#### [Stored data entries]
>>>>
/-! ### Application to the division points of the Lubin–Tate tower -/

include hπ in
/-- **`‖[u] x‖ = ‖x‖` for a unit `u ∈ 𝒪_Fˣ`** and any point `x ∈ 𝔪_E` (`[u]X = uX + O(X²)` with integral
coefficients): all primitive division points of a given level have the same absolute value.
[cite: deShalit1987, Ch. I §1.8] -/
theorem norm_ltSMul_of_isUnit {u : 𝒪[F]} (hu : IsUnit u) (x : (maxNilIdeal F E).toIdeal) :
    ‖(((ltSMul (maxNilIdeal F E) (isLTRing_LTCoeff hπ) (isLTSeries_LTCoeff π)
        (LTCoeff.of F u) x : (maxNilIdeal F E).toIdeal) : unitBall E) : E)‖ =
      ‖((x : unitBall E) : E)‖ := by
  by_cases hx0 : x = 0
  · subst hx0
    rw [ltSMul_zero]
  -- `[u] x = h(x)` with `h = [u]_f`, `h₀ = 0`, `h₁ = u`
  have e : ((ltSMul (maxNilIdeal F E) (isLTRing_LTCoeff hπ) (isLTSeries_LTCoeff π) (LTCoeff.of F u) x :
      (maxNilIdeal F E).toIdeal) : unitBall E) =
      evalAt (maxNilIdeal F E) x (hom (isLTRing_LTCoeff hπ) (isLTSeries_LTCoeff π)
        (isLTSeries_LTCoeff π) (LTCoeff.of F u)) := by
    rw [ltSMul, ← coe_evalPt₁_eq_evalAt]
  rw [e, evalAt_eq_aeval_map]
  have hxpos : 0 < ‖((x : unitBall E) : E)‖ := by
    refine norm_pos_iff.mpr fun h0 => hx0 ?_
    exact Subtype.ext (Subtype.ext h0)
  have h1 := norm_aeval_eq_of_dominant ((hom (isLTRing_LTCoeff hπ) (isLTSeries_LTCoeff π)
      (isLTSeries_LTCoeff π) (LTCoeff.of F u)).map (algebraMap (LTCoeff F) (unitBall E)))
      (norm_coe_pt_lt_one E x) (s := 1) (c := 0) ?_ ?_ (by rw [pow_one]; exact hxpos)
  · rw [h1, pow_one]
  · rw [PowerSeries.coeff_map, coeff_one_hom, norm_algebraMap_LTCoeff]
    exact norm_coe_eq_one_of_isUnit hu
  · intro k hk
    have hk0 : k = 0 := by omega
    subst hk0
    rw [PowerSeries.coeff_map, PowerSeries.coeff_zero_eq_constantCoeff, constantCoeff_hom, map_zero,
      ZeroMemClass.coe_zero, norm_zero]
import Summits.HubbardSuperconductivity.HubbardSuperconductivity.Theorems.AnisotropyChordTransferFibre3FinXDEvalW

/-!
# Route `AnisotropyChord` / H0 rotor rung: FIN per-`L` SIDE-CONDITION cell facts, `L = 23` (GM₃ cells 46–46)

Kernel facts `sdCellAnyZ 23 (49/50) 20 la lb (c, bn, aD) = true` (regime clause `mHole ≥ 0 ∧ facMI·η·(aD + b/(2+cos θ)) < c` on the cell, or vacuity), g5's `xbEval` objects, `decide +kernel`.
Prover seat `hubbard-h0-rotor-p3` g7; helper for piece A = stmt-HubbardSuperconductivity-23918 of rung 19089 (`--supports`, helper class).
WHAT THIS IS NOT: nothing here proves superconductivity in the Hubbard model (rotor TARGET as worded stays FALSE, g15 verdict); kernel facts /
assembly for ONE conditional reduction at one `L`.
-/

set_option linter.dupNamespace false
set_option autoImplicit false

namespace Summit.HubbardSuperconductivity.HubbardSuperconductivity.Theorems.AnisotropyChord.Transfer.Fibre3

namespace FinXD

/-- side-condition cell `[315653965174838, 323545314304209]` of `L = 23` (`cert`). [folklore] -/
theorem sd23_46 : sdCellAnyZ 23 (49/50 : ℚ) 20 315653965174838 323545314304209 ((11/20 : ℚ), (12 : ℕ), (9/100 : ℚ)) = true := by (rw [← sdCellAnyZW_eq]; decide +kernel)

end FinXD

end Summit.HubbardSuperconductivity.HubbardSuperconductivity.Theorems.AnisotropyChord.Transfer.Fibre3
<<<<
#### [Aim of the task]
Give an exact copy of the lines from the one with "theorem sd23_46 : sdCellAnyZ" through the end of the entries, both ends included.

#### [Output of the exercise]
theorem sd23_46 : sdCellAnyZ 23 (49/50 : ℚ) 20 315653965174838 323545314304209 ((11/20 : ℚ), (12 : ℕ), (9/100 : ℚ)) = true := by (rw [← sdCellAnyZW_eq]; decide +kernel)

end FinXD

end Summit.HubbardSuperconductivity.HubbardSuperconductivity.Theorems.AnisotropyChord.Transfer.Fibre3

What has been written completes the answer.